About this task
Among the records, which lines include "problem"? List them.

Stored data:
▼
import Summits.FinalStateConjecture.FinalStateConjecture.Theses.StarvedNecks
import HarnessLib

/-!
# Skeleton of item stmt-FinalStateConjecture-13550 `Theses.StarvedNecks.HonestFixedRadiusSettling` after the
# 2026-08-16T23:23Z re-line of route StarvedNecks (lead c8) — ONE stub, which IS item stmt-FinalStateConjecture-17575 by name

The rev-1 generic import G = `HonestFixedRadiusSettling` (plain Christodoulou genericity) is superseded by the rev-2/3
crux G′ = `HonestFixedRadiusSettlingT` (item 17575: tame genericity, rays clause, distinct velocities) and kept in the
route file as a support edge.  Composition = the reduction G′ → G, LANDED as
`Theorems.StarvedNecks.Retype.honestFixedRadiusSettling_of_T` (p131688, `Theorems/StarvedNecksHonestFixedRadiusSettlingOfT.lean`);
it is re-declared below verbatim (namespace `RetypeCheck`) only because the landed module's olean was not yet built on the
farm when this skeleton was registered.  Nothing else about 13550 is open: 17575 is worked by ITS OWN crux chain (it is the
open-problem generic import of the route), never by a stub worker of 13550; when it lands, 13550 closes with the last line.
-/

-- the doubled `FinalStateConjecture` path component is the summit/problem naming scheme, not a mistake
set_option linter.dupNamespace false

noncomputable section

namespace Summit.FinalStateConjecture.FinalStateConjecture.Theorems.StarvedNecks.RetypeCheck

open scoped Manifold ContDiff ENNReal Topology
open Filter Set Literature.Geometry.Lorentzian

/-- Tame Christodoulou genericity of `P` (codimension `1`) implies plain Christodoulou genericity of every
pointwise-weaker property `Q` on the admissible class: forget tameness
(`IsTameChristodoulouGeneric.isChristodoulouGeneric`), then use that genericity is antitone in the exceptional
set (the same witness curve through a `Q`-exceptional datum, which is `P`-exceptional). Christodoulou, CQG 16
(1999) A23, p. A24. [folklore] -/
private theorem isChristodoulouGeneric_of_tame_of_imp {X : Type} [TopologicalSpace X] [ChartedSpace E3 X]
    [IsManifold (𝓡 3) ∞ X] {𝓓 : Set (InitialDataSet (𝓡 3) X)} {P Q : InitialDataSet (𝓡 3) X → Prop}
    (hPQ : ∀ D ∈ 𝓓, P D → Q D) (hP : InitialDataSet.IsTameChristodoulouGeneric 𝓓 P 1) :
    InitialDataSet.IsChristodoulouGeneric 𝓓 Q 1 := by
  intro d hd
  obtain ⟨F, hF, h0, hinj, hmem, hE⟩ :=
    hP.isChristodoulouGeneric d ⟨hd.1, fun h ↦ hd.2 (hPQ d hd.1 h)⟩
  exact ⟨F, hF, h0, hinj, hmem, fun c hc hc' ↦ hE c hc ⟨hc'.1, fun h ↦ hc'.2 (hPQ _ hc'.1 h)⟩⟩

/-- **G′ → G: the rev-1 generic import of route StarvedNecks follows from its re-typed successor.**
Hypothesis = the body of `Theses.StarvedNecks.HonestFixedRadiusSettlingT` (item stmt-FinalStateConjecture-17575)
verbatim: for every admissible `3`-manifold `X`, TAME-Christodoulou-generically in `admissibleVacuumData X`, the
datum has an MGHD and every MGHD `𝒟` has complete `𝓘⁺` and admits `(O, d, R₀)` — a `C⁴`
`FinalStateDecomposition` `d` of `O = exteriorOf 𝒟 d.charted` — with `RaysStayInClosure 𝒟 O`,
`HonestCore(d, R₀)`, `HonestFar(d, R₀)` and pairwise distinct asymptotic four-velocities `Λᵢ e₀ ≠ Λⱼ e₀`.
Conclusion = the body of `Theses.StarvedNecks.HonestFixedRadiusSettling` (item stmt-FinalStateConjecture-13550)
verbatim: the same with PLAIN Christodoulou genericity and without the rays and velocity clauses.
Proof: introduce the conclusion's let-bound `Hc`, `Hf` (byte-identical to the hypothesis's), specialise the
hypothesis at `X`, and apply `isChristodoulouGeneric_of_tame_of_imp` to the pointwise implication that forgets
the two extra conjuncts. Christodoulou, CQG 16 (1999) A23, p. A24; Dafermos–Luk arXiv:1710.01722, Conjecture 1.
[folklore] -/
theorem honestFixedRadiusSettling_of_T :
    open Literature.Geometry.Lorentzian in open scoped ContDiff ENNReal in let Hc := ( fun (𝓢 : Spacetime.{0} 4) (O : Set 𝓢.carrier) (k : ℕ) (d : FinalStateDecomposition 𝓢 O k) (R₀ : ℝ) => let B := d.background; let t := fun i ↦ (B i).time; let r := fun i ↦ (B i).radius; let Ψ := d.chart; (∀ i, Kerr.IsSubextremal (d.mass i) (d.spin i) ∧ 100 * d.mass i ≤ R₀ ∧ 0 < ((d.motion i).1 : E4 ≃L[ℝ] E4) (E4.basisVector 0) 0) ∧ (∀ i (ϱ τ₂ : ℝ), R₀ ≤ ϱ → d.τ₀ < τ₂ → Ψ i '' {x | d.τ₀ < t i x.1 ∧ t i x.1 < τ₂ ∧ r i x.1 < ϱ} ⊆ 𝓢.metric.causalPast 𝓢.timeOrientation (Ψ i '' (B i).truncTimeSlab ϱ τ₂)) ∧ (∀ i (τ' : ℝ) (ϱ : ℝ → ℝ), Continuous ϱ → d.τ₀ < τ' → let A := Ψ i '' {x | τ' ≤ t i x.1 ∧ r i x.1 ≤ ϱ (t i x.1)}; closure A ∩ O ⊆ A) ∧ (∀ y : d.flatDomain, d.τ₀ < y.1 0 → 𝓢.timeOrientation.IsFutureDirected (mfderiv 𝓘(ℝ, E4) (𝓡 4) d.flatChart y (E4.basisVector 0))) ); let Hf := ( fun (𝓢 : Spacetime.{0} 4) (O : Set 𝓢.carrier) (k : ℕ) (d : FinalStateDecomposition 𝓢 O k) (R₀ : ℝ) => let B := d.background; let t := fun i ↦ (B i).time; let r := fun i ↦ (B i).radius; let Φ := d.flatChart; (∀ τ₂ : ℝ, d.τ₀ < τ₂ → Φ '' {y | d.τ₀ < y.1 0 ∧ y.1 0 < τ₂} ⊆ 𝓢.metric.causalPast 𝓢.timeOrientation (Φ '' (Minkowski.backgroundOn d.flatDomain).timeSlab τ₂)) ∧ (∀ τ' : ℝ, d.τ₀ < τ' → closure (Φ '' {y | τ' ≤ y.1 0 ∧ ∀ i, d.excision i (y.1 0) + 1 ≤ r i y.1}) ⊆ Φ '' {y | τ' ≤ y.1 0}) ∧ (∀ i, ∃ T : ℝ, supCkENorm (Subtype.val '' {x : (B i).domain | T ≤ t i x.1 ∧ R₀ ≤ r i x.1 ∧ ∀ j, j ≠ i → r i x.1 ≤ r j x.1}) 0 (𝓢.deviationExtend (B i) (d.chart i)) ≤ ENNReal.ofReal (1 / (10 * ‖(((d.motion i).1 : E4 ≃L[ℝ] E4) : E4 →L[ℝ] E4)‖ ^ 2))) ); (∀ (X : Type) [TopologicalSpace X] [ChartedSpace E3 X] [IsManifold (𝓡 3) ∞ X] [T2Space X] [SecondCountableTopology X] [ConnectedSpace X], InitialDataSet.IsTameChristodoulouGeneric (admissibleVacuumData X) (fun D ↦ (∃ 𝒟 : VacuumCauchyDevelopment D, 𝒟.IsMaximal) ∧ ∀ 𝒟 : VacuumCauchyDevelopment D, 𝒟.IsMaximal → HasCompleteNullInfinity 𝒟.toCauchyDevelopment ∧ ∃ (O : Set 𝒟.carrier) (d : FinalStateDecomposition 𝒟.toSpacetime O 4) (R₀ : ℝ), O = exteriorOf 𝒟.toCauchyDevelopment d.charted ∧ RaysStayInClosure 𝒟.toCauchyDevelopment O ∧ Hc 𝒟.toSpacetime O 4 d R₀ ∧ Hf 𝒟.toSpacetime O 4 d R₀ ∧ (∀ i j : Fin d.N, i ≠ j → ((d.motion i).1 : E4 ≃L[ℝ] E4) (E4.basisVector 0) ≠ ((d.motion j).1 : E4 ≃L[ℝ] E4) (E4.basisVector 0))) 1) → ∀ (X : Type) [TopologicalSpace X] [ChartedSpace E3 X] [IsManifold (𝓡 3) ∞ X] [T2Space X] [SecondCountableTopology X] [ConnectedSpace X], InitialDataSet.IsChristodoulouGeneric (admissibleVacuumData X) (fun D ↦ (∃ 𝒟 : VacuumCauchyDevelopment D, 𝒟.IsMaximal) ∧ ∀ 𝒟 : VacuumCauchyDevelopment D, 𝒟.IsMaximal → HasCompleteNullInfinity 𝒟.toCauchyDevelopment ∧ ∃ (O : Set 𝒟.carrier) (d : FinalStateDecomposition 𝒟.toSpacetime O 4) (R₀ : ℝ), O = exteriorOf 𝒟.toCauchyDevelopment d.charted ∧ Hc 𝒟.toSpacetime O 4 d R₀ ∧ Hf 𝒟.toSpacetime O 4 d R₀) 1 := by
  intro Hc Hf hT X _ _ _ _ _ _
  refine isChristodoulouGeneric_of_tame_of_imp ?_ (hT X)
  rintro D - ⟨hex, hall⟩
  refine ⟨hex, fun 𝒟 h𝒟 ↦ ?_⟩
  obtain ⟨hscri, O, d, R₀, hO, -, hcore, hfar, -⟩ := hall 𝒟 h𝒟
  exact ⟨hscri, O, d, R₀, hO, hcore, hfar⟩

/-- **stub (= item stmt-FinalStateConjecture-17575 BY NAME; the re-typed generic import, open problem, worked by its own crux chain).** -/
theorem stub_T : Theses.StarvedNecks.HonestFixedRadiusSettlingT := by
  sorry

/-- **THE SKELETON THEOREM** — item 13550 by name from its one stub via the (landed) reduction G′ → G. -/
theorem HonestFixedRadiusSettling_of : Theses.StarvedNecks.HonestFixedRadiusSettling :=
  honestFixedRadiusSettling_of_T stub_T

end Summit.FinalStateConjecture.FinalStateConjecture.Theorems.StarvedNecks.RetypeCheck

end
▲
Output for this task
open-problem generic import of the route), never by a stub worker of 13550; when it lands, 13550 closes with the last line.
-- the doubled `FinalStateConjecture` path component is the summit/problem naming scheme, not a mistake
/-- **stub (= item stmt-FinalStateConjecture-17575 BY NAME; the re-typed generic import, open problem, worked by its own crux chain).** -/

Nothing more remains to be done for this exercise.